Acknowledge the important role that health care professionals play in preventing Rx abuse. Affirm that

  • Doctors, nurses and pharmacists are well-positioned to influence practices around patient/customer medication use.
  • These messengers can educate adults and teens about proper, Rx medicine taking, storage and disposal practices.
  • They can also spot potential cases of doctor shopping and fraud.

They can

  • Watch for signs of Rx abuse.
  • Talk to their patients about drug-taking behaviors that put them at-risk. They should reiterate the importance of
  • Not sharing medications.
  • Safeguarding their medications—locking them up.
  • Keeping track of medicines and properly disposing of them when they are no longer needed.
  • Screen patients for prescription drug abuse and addiction and refer them to treatment.
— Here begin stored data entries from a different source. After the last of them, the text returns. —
import Summits.BirchSwinnertonDyer.Rank1Residual.ManinAdditive.TwistOrbitDegreeIdentity
import Summits.BirchSwinnertonDyer.BirchSwinnertonDyer.Theorems.ManinLocalTwoThreeMaxCovolumeMember
import Literature.NumberTheory.EllipticCurves.BSDHeegnerPoints
import HarnessLib
import HarnessLib.Audit.Tags

/-!
# The commuting `χ₋₃`-orbit degree law (E-an-13 at `(−3, 3, 9)`), the wild `Δ₃`-monotonicity of the optimal curve
# (E-an-98 / 98♯) and the `3`-isogeny covolume law at wild `3` (E-an-97) — BY NAME
# (cell `bsd-f2-manin`, analytic lens `bsd-f2-manin-an` gen 21, MEMO-an §63; typing ask T-an-27; REF1 §R63 GO)

HONEST FRAMING.  LENS = analytic / period-lattice (planner `bsd-f2-manin-an`, g21, D-an-18 wake: the reducible no-`T₃`
sector of Manin-at-`3` read through the KERNEL CHARACTER `ψ`; HOME/an/MEMO-an-63.md 39550bbc6ec2bfb0).  Source file
HOME/an/Sketch-an-g21.lean 01ad7333ac8d61d3 (177 l., farm rc 0 · 0 warnings · 0 sorries), landed AS IS on refuter-1's
GO (§R63, HOME/ref1/R63-ref1-an-g21.md c72e47edea2b70c8, 2026-08-28T12:30Z: 4 defs BC7 4 / 4 CLEAN summit mode, 3 edges +
THM B instance kernel rc 0, closures standard; E-an-97 re-derived on paper; one docstring count corrected
«8 755 / 8 757» → 8 756 / 8 758) by the cell typer (gen 12): the four `def`s get `@[conjecture]` (open obligations of
the cell, nothing asserted), everything else VERBATIM (namespace `…ManinAdditive.WildThreeEdges` instead of the
sketch's private one).  Crux C3 `ManinPrimeToThreeAtNine` (stmt-BirchSwinnertonDyer-22968), line `kato_shift_three`,
stub 5 (RES₃′ / RES₃♭): bookkeeping for the `χ₋₃`-only and isolated loci of RES₃♭ (lead: P-an-3 bookkeeping-safe, nothing
load-bearing beyond LAWS 13 / 98 / 98♯ + RES₃♭).  Data: HOME/data/D-an-18-coprime-partners-v1.tsv 635e16e40aa136c5
(38 275 optimal `W`, `9 ∣ N < 5·10⁵`, `W[3]` reducible, no rational `3`-torsion), HOME/an/g21/psi-census-v1.tsv
aba4d94ee02fdf97 (exact kernel characters), HOME/an/g21/wild_edges.out 05d57dab0d44ebac, HOME/an/g21/falsifiers.out.

CONTENTS (definitions = candidate laws, NOTHING asserted about them; the four `theorem`s are PROVED, 0 sorry):
* §1 `NegThreeOrbitDegreeGrowth` — E-an-13 at the instance `(d, q, M) = (−3, 3, 9)` (instance discipline, REF1 §R9.4):
  on a COMMUTING same-conductor `χ₋₃`-orbit with `9 ∣ N`, `deg φ(large Δ) = 3 · deg φ(small Δ)`.  c-FREE.  Census:
  283 832 / 283 832 ordered pairs (`v₃N = 2, 3, 4, 5`: 101 460, 129 892, 36 316, 16 164).  PROVED EDGE
  `maninConstant_eq_or_eq_neg_of_negThreeOrbitDegreeGrowth`: with THM B (`orbitDegreeManinIdentity_pStar`, tree;
  instance `orbitDegreeManinIdentity_negThree`) it gives `c′ = ±c` on every such orbit — so Manin-at-`3` on the 1 743
  wild + 8 901 tame COMMUTING type-1 orbit-minimal curves of D-an-18 is «cube road on the partner ∧ §1».
* §2 `ThreeIsogenyCovolumeLawAtWildThree` (E-an-97) — LOCAL LEMMA, THEOREM ON PAPER (MEMO-an §63.3, REF1 RA71.1): for a
  rational `3`-isogeny `W → W₂` of globally minimal curves with `27 ∣ N`, `v₃Δ_min` goes UP iff the Néron covolume is
  divided by `3`, DOWN iff multiplied by `3`.  Two engines (FHEIGHT 16 504 edges, TWISTCENSUS2 23 622 isogenies): 0 exceptions.
* §3 `OptimalIsDiscMinimalOnWildThreeEdges` (E-an-98) — LAW (c-free, period-free): the `X₀(N)`-optimal curve WITHOUT
  rational `3`-torsion at `27 ∣ N` has strictly smaller `v₃Δ_min` than each rational `3`-neighbour; 16 504 / 16 504
  edges `N < 5·10⁵` (the one Cremona-label exception 390150gy1 → gy2 is the optimality erratum E-imc-19; corrected edge
  conforms).  `WildThreeEdgeIncrement` (E-an-98♯) — sharp increments `2 ∨ 6` / `4 ∨ 8` / `6` at `v₃N = 3 / 4 / ≥ 5`.
  PROVED EDGES `optimalIsDiscMinimal_of_increment` (98♯ ⟹ 98) and `covolume_div_three_of_wild_laws` (§2 ∧ §3 ⟹ every
  `3`-neighbour of such an optimal curve has Néron covolume `covol(Λ_W)/3`: «`E₀` is the SOURCE of the wild `3`-graph»).
NOT filed (dedup, an g21): E-an-95 = E-an-13(−3,3,9) via THM B, E-an-96 = tree E-an-6.  Refuter-2 placement R-an-38
(E-an-97 vs Dokchitser–Dokchitser 2015 Table 1's open «wild `l = p`» cell) pending.  Currency PARTITION 0; beyond-print
theorem: no.  Nothing here proves BSD or Manin's conjecture.
-/

set_option autoImplicit false

noncomputable section

open scoped MatrixGroups ModularForm Classical

namespace Summit.BirchSwinnertonDyer.Rank1Residual.ManinAdditive.WildThreeEdges

open CongruenceSubgroup WeierstrassCurve
  Literature.NumberTheory.EllipticCurves Literature.NumberTheory.EllipticCurves.ModularForms
  Summit.BirchSwinnertonDyer.Rank1Residual.ManinAdditive

/-! ## §1 E-an-13 at `(−3, 3, 9)`: degree growth on commuting `χ₋₃`-orbits (c-free) and the Manin equality it yields -/

/-- **E-an-13 instance `NegThreeOrbitDegreeGrowth`** (= `DegreeGrowsTowardLargerDiscriminant (−3) 3 9`; cell
bsd-f2-manin MEMO-an §63; DATA LAW, nothing asserted): `W`, `W′` globally minimal, lattice-optimal data at the common
conductor `N`, `9 ∣ N`, `W′ ≅ W ⊗ χ₋₃` (COMMUTING orbit) with `Δ(W′) = (−3)⁶ Δ(W)` ⟹ `deg φ_{W′} = 3 · deg φ_W`.
Census (BC5): 283 832 ordered commuting pairs, `N < 5·10⁵`, 0 exceptions (HOME/an/g21/falsifiers.out (a)).
At `27 ∣ N` it is the conclusion of tree `modularDegree_eq_three_mul_of_trichotomy_of_smallDisc` (E-an-5 ∧ E-an-6). 
Typed by the cell typer (T-an-27) VERBATIM from HOME/an/Sketch-an-g21.lean 01ad7333ac8d61d3; REF1 §R63 (R-an-37,
2026-08-28T12:30Z, HOME/ref1/R63-ref1-an-g21.md c72e47edea2b70c8): SURVIVES, BC7 CLEAN summit mode; ENGINE V reproduces
141 917 / 141 917 aligned pairs `deg′ = 3 deg`.  Beyond-print theorem: no.
[cite: Pal2012, Prop. 2.4 (shape only: modular degree vs. discriminant along a quadratic twist; the `(−3, 3, 9)` growth law is the cell's E-an-13 instance, NOT in print — MEMO-an §63)] -/
@[conjecture]
def NegThreeOrbitDegreeGrowth : Prop :=
  ∀ (W W' : WeierstrassCurve ℚ) [W.IsElliptic] [W.IsGloballyMinimal] [W'.IsElliptic]
    [W'.IsGloballyMinimal] [NeZero (W.conductorNorm ℤ)] [NeZero (W'.conductorNorm ℤ)]
    (u : VariableChange ℚ) (D : ModularParametrizationData W (W.conductorNorm ℤ))
    (D' : ModularParametrizationData W' (W'.conductorNorm ℤ)),
    9 ∣ W.conductorNorm ℤ → W'.conductorNorm ℤ = W.conductorNorm ℤ →
    u • W.quadraticTwist ((-3 : ℤ) : ℚ) = W' → IsLatticeOptimal D → IsLatticeOptimal D' →
    W'.Δ = ((-3 : ℤ) : ℚ) ^ 6 * W.Δ →
    D'.modularDegree = 3 * D.modularDegree

/-- THM B of the tree at `q = 3`: `OrbitDegreeManinIdentity (−3) 3 9`. -/
theorem orbitDegreeManinIdentity_negThree : OrbitDegreeManinIdentity (-3) 3 9 := by
  have h := orbitDegreeManinIdentity_pStar Nat.prime_three (by norm_num)
  norm_num at h
  exact h

/-- **PROVED EDGE.** §1 ⟹ the Manin constants of the two optimal curves of a commuting `χ₋₃`-orbit at `9 ∣ N`
agree up to sign (via THM B `deg′ · c² = 3 · deg · c′²` and `deg > 0`). -/
theorem maninConstant_eq_or_eq_neg_of_negThreeOrbitDegreeGrowth (h : NegThreeOrbitDegreeGrowth)
    (W W' : WeierstrassCurve ℚ) [W.IsElliptic] [W.IsGloballyMinimal] [W'.IsElliptic]
    [W'.IsGloballyMinimal] [NeZero (W.conductorNorm ℤ)] [NeZero (W'.conductorNorm ℤ)]
    (u : VariableChange ℚ) (D : ModularParametrizationData W (W.conductorNorm ℤ))
    (D' : ModularParametrizationData W' (W'.conductorNorm ℤ))
    (hM : 9 ∣ W.conductorNorm ℤ) (hN : W'.conductorNorm ℤ = W.conductorNorm ℤ)
    (hu : u • W.quadraticTwist ((-3 : ℤ) : ℚ) = W') (hD : IsLatticeOptimal D) (hD' : IsLatticeOptimal D')
    (hΔ : W'.Δ = ((-3 : ℤ) : ℚ) ^ 6 * W.Δ) :
    D'.c = D.c ∨ D'.c = -D.c := by
  have hI := orbitDegreeManinIdentity_negThree W W' u D D' hM hN hu hD hD' hΔ
  have hdeg := h W W' u D D' hM hN hu hD hD' hΔ
  have hpos : (0 : ℤ) < D.modularDegree := by exact_mod_cast D.deg_pos
  rw [hdeg] at hI
  push_cast at hI
  have hsq : D'.c ^ 2 = D.c ^ 2 := by
    have : (3 : ℤ) * D.modularDegree * (D.c ^ 2 - D'.c ^ 2) = 0 := by linear_combination hI
    rcases mul_eq_zero.mp this with h0 | h0
    · exact absurd h0 (by positivity)
    · linear_combination -h0
  exact sq_eq_sq_iff_eq_or_eq_neg.mp hsq

/-! ## §2 LOCAL LEMMA (theorem target): `v₃Δ_min` up ⟺ Néron covolume divided by `3` along a `3`-isogeny at wild `3` -/

/-- **E-an-97 `ThreeIsogenyCovolumeLawAtWildThree`** (cell bsd-f2-manin MEMO-an §63; THEOREM TARGET, local algebra —
nothing asserted): `W → W₂` a rational isogeny of degree `3` between globally minimal curves, `27 ∣ N(W)` (so potentially
good reduction at `3`), `L`, `L₂` Néron period pairs.  Then `v₃Δ_min(W) < v₃Δ_min(W₂) ⟹ covol(L₂) = covol(L)/3` (Néron
scalar `±1`) and `v₃Δ_min(W₂) < v₃Δ_min(W) ⟹ covol(L₂) = 3·covol(L)` (Néron scalar `±3`).  Proof sketch: over `K/ℚ₃` of
good reduction, `v₃(u) = v_K(λ)/e_K − (v₃Δ₂ − v₃Δ)/12` with `0 ≤ v_K(λ) ≤ e_K` for the good-model scalar `λ ∣ 3`.
Census (two engines, 0 exceptions): FHEIGHT p = 3 areas on 16 504 wild edges; TWISTCENSUS2 `lambda_neron` on 23 622
`3`-isogenies (HOME/an/g21/falsifiers.out (b)). 
A THEOREM ON PAPER (MEMO-an §63.3; REF1 §R63: re-derived line by line, deduction step kernel-checked RA71.1) filed as an
open tree obligation until formalized; typed VERBATIM from Sketch-an-g21 01ad7333ac8d61d3 (T-an-27).  Beyond-print
theorem: no (local algebra; cf. the open «wild `l = p`» cell of Dokchitser–Dokchitser's Table 1, which this does NOT fill).
[cite: DokchitserDokchitser2015LocalInvariantsIsogenous, Table 1 and §1 (shape only: local invariants along an isogeny, the wild `l = p` cell left open there; the covolume law is the cell's E-an-97 — MEMO-an §63.3)] -/
@[conjecture]
def ThreeIsogenyCovolumeLawAtWildThree : Prop :=
  ∀ (W W₂ : WeierstrassCurve ℚ) [W.IsElliptic] [W.IsGloballyMinimal] [W₂.IsElliptic] [W₂.IsGloballyMinimal]
    (φ : Isogeny W W₂) (L L₂ : PeriodPair),
    φ.degree = 3 → 3 ^ 3 ∣ W.conductorNorm ℤ →
    IsNeronLatticeOf (W.baseChange ℂ) L → IsNeronLatticeOf (W₂.baseChange ℂ) L₂ →
    (padicValInt 3 W.minimalDiscriminantInt < padicValInt 3 W₂.minimalDiscriminantInt →
        ZLattice.covolume L₂.lattice = ZLattice.covolume L.lattice / 3) ∧
    (padicValInt 3 W₂.minimalDiscriminantInt < padicValInt 3 W.minimalDiscriminantInt →
        ZLattice.covolume L₂.lattice = 3 * ZLattice.covolume L.lattice)

/-! ## §3 LAW: the optimal curve is `v₃Δ`-minimal on every wild `3`-edge; sharp increments -/

/-- **E-an-98 `OptimalIsDiscMinimalOnWildThreeEdges`** (cell bsd-f2-manin MEMO-an §63; DATA LAW, c-free and
period-free — nothing asserted): `W` globally minimal and `X₀(N)`-optimal (lattice-optimal datum at the conductor),
`27 ∣ N`, NO rational point of order `3` on `W`; then every rational `3`-isogeny `W → W₂` to a globally minimal `W₂`
RAISES the `3`-valuation of the minimal discriminant.  Census (BC5): 16 504 / 16 504 edges, `N < 5·10⁵`
(HOME/an/g21/wild_edges.out; Cremona's single label exception 390150gy1 → gy2 is the certified optimality mislabel
E-imc-19 — MEMO-imc §12.5, -es E2X j284578 — and the corrected edge gy2 → gy1 conforms).  With rational `3`-torsion the
same holds in 8 756 / 8 758 edges, the exceptions being the `μ₃`-edges of 27a1 and 54a1 (`E₁ ≠ E₀`, Manin gain `3`).
Why it might fail: an optimal curve above `5·10⁵` whose `μ₃`- or `ψ`-quotient is Néron-étale over it (a `3`-gain class
at wild level, i.e. `ι(E₀) ∩ Σ(N)` or a non-Shimura cover with `3`-torsion kernel). 
Typed VERBATIM from Sketch-an-g21 01ad7333ac8d61d3 (T-an-27; docstring count corrected 8 756 / 8 758 per REF1 §R63); REF1 §R63:
SURVIVES (LAW), BC7 CLEAN; ENGINE V reproduces the 16 504-edge table to the unit.  Beyond-print theorem: no.
[cite: Stevens1989, Thm. 2.3 (shape only: the minimal curve and étale isogenies in an isogeny class; the wild-3 disc-minimality of the `X₀`-optimal curve is the cell's E-an-98, NOT in print — MEMO-an §63)] -/
@[conjecture]
def OptimalIsDiscMinimalOnWildThreeEdges : Prop :=
  ∀ (W : WeierstrassCurve ℚ) [W.IsElliptic] [W.IsGloballyMinimal] [NeZero (W.conductorNorm ℤ)]
    (D : ModularParametrizationData W (W.conductorNorm ℤ)),
    IsLatticeOptimal D → 3 ^ 3 ∣ W.conductorNorm ℤ → (∀ P : W.toAffine.Point, 3 • P = 0 → P = 0) →
    ∀ (W₂ : WeierstrassCurve ℚ) [W₂.IsElliptic] [W₂.IsGloballyMinimal] (φ : Isogeny W W₂), φ.degree = 3 →
      padicValInt 3 W.minimalDiscriminantInt < padicValInt 3 W₂.minimalDiscriminantInt

/-- **E-an-98♯ `WildThreeEdgeIncrement`** (cell bsd-f2-manin MEMO-an §63; DATA LAW — nothing asserted): in the
setting of E-an-98 the increment `v₃Δ_min(W₂) − v₃Δ_min(W)` is `2` or `6` when `v₃N = 3`, `4` or `8` when `v₃N = 4`,
and `6` when `v₃N ≥ 5`.  Census: `v₃N = 3`: 6 828 × 2 + 3 954 × 6 (+ the E-imc-19 row); `v₃N = 4`: 1 581 × 4 + 1 581 × 8;
`v₃N = 5`: 2 559 × 6 (HOME/an/g21/wild_edges.out).  Why it might fail: as E-an-98, or an increment `10`/`12` at a
`3`-adic signature absent below `5·10⁵`. 
Typed VERBATIM from Sketch-an-g21 01ad7333ac8d61d3 (T-an-27); REF1 §R63: SURVIVES (LAW), BC7 CLEAN; ENGINE V: {3: +2×6828,
+6×3954, −2×1 (E-imc-19 row)}, {4: +4×1581, +8×1581}, {≥5: +6×2559}.  Beyond-print theorem: no.
[cite: DokchitserDokchitser2015LocalInvariantsIsogenous, Table 1 (shape only: discriminant change along an isogeny; the sharp wild-3 increments are the cell's E-an-98♯ — MEMO-an §63)] -/
@[conjecture]
def WildThreeEdgeIncrement : Prop :=
  ∀ (W : WeierstrassCurve ℚ) [W.IsElliptic] [W.IsGloballyMinimal] [NeZero (W.conductorNorm ℤ)]
    (D : ModularParametrizationData W (W.conductorNorm ℤ)),
    IsLatticeOptimal D → 3 ^ 3 ∣ W.conductorNorm ℤ → (∀ P : W.toAffine.Point, 3 • P = 0 → P = 0) →
    ∀ (W₂ : WeierstrassCurve ℚ) [W₂.IsElliptic] [W₂.IsGloballyMinimal] (φ : Isogeny W W₂), φ.degree = 3 →
      (padicValNat 3 (W.conductorNorm ℤ) = 3 →
        padicValInt 3 W₂.minimalDiscriminantInt = padicValInt 3 W.minimalDiscriminantInt + 2 ∨
        padicValInt 3 W₂.minimalDiscriminantInt = padicValInt 3 W.minimalDiscriminantInt + 6) ∧
      (padicValNat 3 (W.conductorNorm ℤ) = 4 →
        padicValInt 3 W₂.minimalDiscriminantInt = padicValInt 3 W.minimalDiscriminantInt + 4 ∨
        padicValInt 3 W₂.minimalDiscriminantInt = padicValInt 3 W.minimalDiscriminantInt + 8) ∧
      (5 ≤ padicValNat 3 (W.conductorNorm ℤ) →
        padicValInt 3 W₂.minimalDiscriminantInt = padicValInt 3 W.minimalDiscriminantInt + 6)

/-- **PROVED EDGE.** E-an-98♯ ⟹ E-an-98 (every listed increment is positive; `v₃N ≥ 3` from `27 ∣ N`). -/
theorem optimalIsDiscMinimal_of_increment (h : WildThreeEdgeIncrement) : OptimalIsDiscMinimalOnWildThreeEdges := by
  intro W _ _ _ D hD h27 hT W₂ _ _ φ hφ
  obtain ⟨h3, h4, h5⟩ := h W D hD h27 hT W₂ φ hφ
  have hv : 3 ≤ padicValNat 3 (W.conductorNorm ℤ) := by
    have hne : W.conductorNorm ℤ ≠ 0 := NeZero.ne _
    exact (padicValNat_dvd_iff_le hne).mp h27
  rcases Nat.lt_or_ge (padicValNat 3 (W.conductorNorm ℤ)) 5 with hlt | hge
  · interval_cases hv3 : padicValNat 3 (W.conductorNorm ℤ)
    · rcases h3 rfl with e | e <;> omega
    · rcases h4 rfl with e | e <;> omega
  · have e := h5 hge; omega

/-- **PROVED EDGE («`E₀` is the source of the wild `3`-graph»).** §2 ∧ §3 ⟹ every rational `3`-neighbour `W₂` of an
optimal curve `W` without rational `3`-torsion at `27 ∣ N` has Néron covolume `covol(Λ_W)/3` (so `Λ_W ⊂ Λ_{W₂}` up to the
Néron sign with index `3`: the isogeny `W → W₂` is étale on Néron models, `W₂ → W` is not). -/
theorem covolume_div_three_of_wild_laws (h₂ : ThreeIsogenyCovolumeLawAtWildThree)
    (h₃ : OptimalIsDiscMinimalOnWildThreeEdges)
    (W : WeierstrassCurve ℚ) [W.IsElliptic] [W.IsGloballyMinimal] [NeZero (W.conductorNorm ℤ)]
    (D : ModularParametrizationData W (W.conductorNorm ℤ)) (hD : IsLatticeOptimal D)
    (h27 : 3 ^ 3 ∣ W.conductorNorm ℤ) (hT : ∀ P : W.toAffine.Point, 3 • P = 0 → P = 0)
    (W₂ : WeierstrassCurve ℚ) [W₂.IsElliptic] [W₂.IsGloballyMinimal] (φ : Isogeny W W₂) (hφ : φ.degree = 3)
    (L L₂ : PeriodPair) (hL : IsNeronLatticeOf (W.baseChange ℂ) L) (hL₂ : IsNeronLatticeOf (W₂.baseChange ℂ) L₂) :
    ZLattice.covolume L₂.lattice = ZLattice.covolume L.lattice / 3 :=
  (h₂ W W₂ φ L L₂ hφ h27 hL hL₂).1 (h₃ W D hD h27 hT W₂ φ hφ)


end Summit.BirchSwinnertonDyer.Rank1Residual.ManinAdditive.WildThreeEdges

end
Create and implement targeted outreach to health care professionals that consists of

  • Generating and distributing flyers, bag stuffers, stickers, warning labels, postcards and similar materials. Disseminate information to medical and dental practices, emergency rooms, clinics, pharmacies and veterinary hospitals.
  • Collaborating with local medical associations on co-presenting at meetings, community health fairs, senior citizen events and hospital open houses.
  • Posting and disseminating Rx abuse prevention guidelines and proper disposal methods at pharmacies, nursing homes, business infirmaries, hospital ERs and recreation centers.
  • Confirming if prevention messages can be placed on pharmacy HIPPA sign-off machines so that when consumers sign for their medications, they are reminded to, “protect

EDUCATORS/YOUTH SERVICES PROFESSIONALS

Acknowledge the important role that educators and youth services professionals play in preventing Rx abuse. Affirm that

  • They are part of the solution.
  • Because students spend seven hours a day, five days a week in school, teachers, school administrators, coaches and/or school nurses may spot problems before parents do.
  • Educators/youth services professionals often become adult mentors, thus providing excellent opportunities to educate young people about the dangers of Rx abuse.

Provide in-service training on prescription drug abuse targeting high schools health teachers and coaches. Include information about local treatment options that can be passed forward to parents and other adult caregivers.

Encourage these individuals to watch for signs of Rx abuse among their students, and to take action when problems arise.